[DATA FOR THIS TASK Boundary: Start]
open WeierstrassCurve NumberField IsDedekindDomain IsDedekindDomain.HeightOneSpectrum Rat.HeightOneSpectrum Field Literature Literature.NumberTheory.DiophantineGeometry
  Literature.NumberTheory.EllipticCurves Literature.NumberTheory.EllipticCurves.ModularForms Literature.NumberTheory.EllipticCurves.Rank1Residual
  Literature.NumberTheory.EllipticCurves.Rank1Residual.Typed Literature.NumberTheory.Automorphic Literature.NumberTheory.EllipticCurves.Rank1Residual.X11RankOneCertificates
  Literature.NumberTheory.EllipticCurves.KrizLi2019 Literature.NumberTheory.GaloisRepresentations Literature.NumberTheory.QuadraticFields Literature.NumberTheory.QuadraticFields.Quadratic
  Summit.BirchSwinnertonDyer.BirchSwinnertonDyer.Rank1Residual Summit.BirchSwinnertonDyer.BirchSwinnertonDyer.Rank1Residual.IntModel
  Summit.BirchSwinnertonDyer.BirchSwinnertonDyer.Rank2Observatory.Tam Summit.BirchSwinnertonDyer.Rank1Residual Summit.BirchSwinnertonDyer.Rank1Residual.Additive
  Summit.BirchSwinnertonDyer.Rank1Residual.X11b Summit.BirchSwinnertonDyer.Rank1Residual.X11b.Three Summit.BirchSwinnertonDyer.Rank1Residual.X9 Summit.BirchSwinnertonDyer.Rank1Residual.GaloisImage
  Summit.BirchSwinnertonDyer.Rank1Residual.Supersingular Summit.BirchSwinnertonDyer.BirchSwinnertonDyer.Theses.RamifiedHeegnerPair Summit.BirchSwinnertonDyer.BirchSwinnertonDyer.Theorems
  Summit.BirchSwinnertonDyer.BirchSwinnertonDyer.Theorems.SchneiderFree Summit.BirchSwinnertonDyer.BirchSwinnertonDyer.Theorems.RamifiedPairUpperBound
  Summit.BirchSwinnertonDyer.BirchSwinnertonDyer.Theorems.RamifiedHeegnerPairStepLIntrinsic Summit.BirchSwinnertonDyer.BirchSwinnertonDyer.Theorems.AdditiveBranchIMCGordTwoRankOne.HeegnerKolyvagin
  Summit.BirchSwinnertonDyer.BirchSwinnertonDyer.Theorems.RamifiedHeegnerPairTwistUnitIntrinsic Summit.BirchSwinnertonDyer.BirchSwinnertonDyer.Theorems.RamifiedHeegnerPairTwistUnitAdditive
  Summit.BirchSwinnertonDyer.BirchSwinnertonDyer.Theorems.RamifiedHeegnerPairTwistUnitInert

namespace Summit.BirchSwinnertonDyer.BirchSwinnertonDyer.Theorems.RamifiedHeegnerPairTwistUnitSaving

open RamifiedHeegnerPairTwistUnitInert

/-! ## §45 `296820w1` = `[0, 0, 0, -22752, 1143396]`, `N = 296820 = 2^2·3^2·5·17·97` (`2`: IV*, `c = 3`, `3`: I₀*, `c = 2`, `5`: I3, `c = 3`, split, `17`: I4, `c = 4`, split, `97`: I1, `c = 1`, non-split); exempted carrier `q₁ = 2` (additive IV*, `c = 3`), inert set `S = {17, 5}` (multiplicative), (DEG) très ramifié at `s₁ = 17` (`3 ∤ ord_{17} Δ = 4`);
`ρ̄₃` onto (certificate primes `ℓ₁ = 13`, `#Ẽ(𝔽_{13}) = 11`; `ℓ₂ = 19`, `#Ẽ(𝔽_{19}) = 24`); `r_an = 1`, `#E(ℚ)_tors = 1`, `∏ c_ℓ = 72`, `#Ш(E)_an = 1` (Cremona/LMFDB, displayed where used); class `296820w` of size 1.
`V = E^{(-3)}_min = [0, 0, 0, -2528, -42348]` (`#Ṽ(𝔽₃) = 4`).  JSW field `K = ℚ(√-743)` (`743` prime; `17`, `5` inert, every other `ℓ ∣ N` split): the least such `D` with a twist unit (kit j322550: `L(E^{(-743)},1)/Ω = 96 ≠ 0`, root no. `+1`, `Wd = E^{(-743)}_min = [0, 0, 0, -12560218848, -468989489474172]`, `N(Wd) = 163859184180`, `∏c = 24`, `T = 1`, `#Ш(Wd)_an = (L/Ω)T²/∏c = 4` exactly). -/

/-- `V = [0, 0, 0, -2528, -42348]` (the minimal model of `296820w1^{(-3)}`, conductor `32980`): `Δ ≠ 0` in the kernel. [cite: Cremona2006, Table 1 (Cremona label 296820w1)] -/
theorem isElliptic_sV296820w1 : (⟨0, 0, 0, -2528, -42348⟩ : WeierstrassCurve ℚ).IsElliptic :=
  isElliptic_of_discOf_ne_zero 0 0 0 (-2528) (-42348) (by decide +kernel)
[DATA FOR THIS TASK Boundary: End]
## PROBLEM STATEMENT
All of the records must be repeated exactly.

## SOLUTION BELOW
open WeierstrassCurve NumberField IsDedekindDomain IsDedekindDomain.HeightOneSpectrum Rat.HeightOneSpectrum Field Literature Literature.NumberTheory.DiophantineGeometry
  Literature.NumberTheory.EllipticCurves Literature.NumberTheory.EllipticCurves.ModularForms Literature.NumberTheory.EllipticCurves.Rank1Residual
  Literature.NumberTheory.EllipticCurves.Rank1Residual.Typed Literature.NumberTheory.Automorphic Literature.NumberTheory.EllipticCurves.Rank1Residual.X11RankOneCertificates
  Literature.NumberTheory.EllipticCurves.KrizLi2019 Literature.NumberTheory.GaloisRepresentations Literature.NumberTheory.QuadraticFields Literature.NumberTheory.QuadraticFields.Quadratic
  Summit.BirchSwinnertonDyer.BirchSwinnertonDyer.Rank1Residual Summit.BirchSwinnertonDyer.BirchSwinnertonDyer.Rank1Residual.IntModel
  Summit.BirchSwinnertonDyer.BirchSwinnertonDyer.Rank2Observatory.Tam Summit.BirchSwinnertonDyer.Rank1Residual Summit.BirchSwinnertonDyer.Rank1Residual.Additive
  Summit.BirchSwinnertonDyer.Rank1Residual.X11b Summit.BirchSwinnertonDyer.Rank1Residual.X11b.Three Summit.BirchSwinnertonDyer.Rank1Residual.X9 Summit.BirchSwinnertonDyer.Rank1Residual.GaloisImage
  Summit.BirchSwinnertonDyer.Rank1Residual.Supersingular Summit.BirchSwinnertonDyer.BirchSwinnertonDyer.Theses.RamifiedHeegnerPair Summit.BirchSwinnertonDyer.BirchSwinnertonDyer.Theorems
  Summit.BirchSwinnertonDyer.BirchSwinnertonDyer.Theorems.SchneiderFree Summit.BirchSwinnertonDyer.BirchSwinnertonDyer.Theorems.RamifiedPairUpperBound
  Summit.BirchSwinnertonDyer.BirchSwinnertonDyer.Theorems.RamifiedHeegnerPairStepLIntrinsic Summit.BirchSwinnertonDyer.BirchSwinnertonDyer.Theorems.AdditiveBranchIMCGordTwoRankOne.HeegnerKolyvagin
  Summit.BirchSwinnertonDyer.BirchSwinnertonDyer.Theorems.RamifiedHeegnerPairTwistUnitIntrinsic Summit.BirchSwinnertonDyer.BirchSwinnertonDyer.Theorems.RamifiedHeegnerPairTwistUnitAdditive
  Summit.BirchSwinnertonDyer.BirchSwinnertonDyer.Theorems.RamifiedHeegnerPairTwistUnitInert

namespace Summit.BirchSwinnertonDyer.BirchSwinnertonDyer.Theorems.RamifiedHeegnerPairTwistUnitSaving

open RamifiedHeegnerPairTwistUnitInert

/-! ## §45 `296820w1` = `[0, 0, 0, -22752, 1143396]`, `N = 296820 = 2^2·3^2·5·17·97` (`2`: IV*, `c = 3`, `3`: I₀*, `c = 2`, `5`: I3, `c = 3`, split, `17`: I4, `c = 4`, split, `97`: I1, `c = 1`, non-split); exempted carrier `q₁ = 2` (additive IV*, `c = 3`), inert set `S = {17, 5}` (multiplicative), (DEG) très ramifié at `s₁ = 17` (`3 ∤ ord_{17} Δ = 4`);
`ρ̄₃` onto (certificate primes `ℓ₁ = 13`, `#Ẽ(𝔽_{13}) = 11`; `ℓ₂ = 19`, `#Ẽ(𝔽_{19}) = 24`); `r_an = 1`, `#E(ℚ)_tors = 1`, `∏ c_ℓ = 72`, `#Ш(E)_an = 1` (Cremona/LMFDB, displayed where used); class `296820w` of size 1.
`V = E^{(-3)}_min = [0, 0, 0, -2528, -42348]` (`#Ṽ(𝔽₃) = 4`).  JSW field `K = ℚ(√-743)` (`743` prime; `17`, `5` inert, every other `ℓ ∣ N` split): the least such `D` with a twist unit (kit j322550: `L(E^{(-743)},1)/Ω = 96 ≠ 0`, root no. `+1`, `Wd = E^{(-743)}_min = [0, 0, 0, -12560218848, -468989489474172]`, `N(Wd) = 163859184180`, `∏c = 24`, `T = 1`, `#Ш(Wd)_an = (L/Ω)T²/∏c = 4` exactly). -/

/-- `V = [0, 0, 0, -2528, -42348]` (the minimal model of `296820w1^{(-3)}`, conductor `32980`): `Δ ≠ 0` in the kernel. [cite: Cremona2006, Table 1 (Cremona label 296820w1)] -/
theorem isElliptic_sV296820w1 : (⟨0, 0, 0, -2528, -42348⟩ : WeierstrassCurve ℚ).IsElliptic :=
  isElliptic_of_discOf_ne_zero 0 0 0 (-2528) (-42348) (by decide +kernel)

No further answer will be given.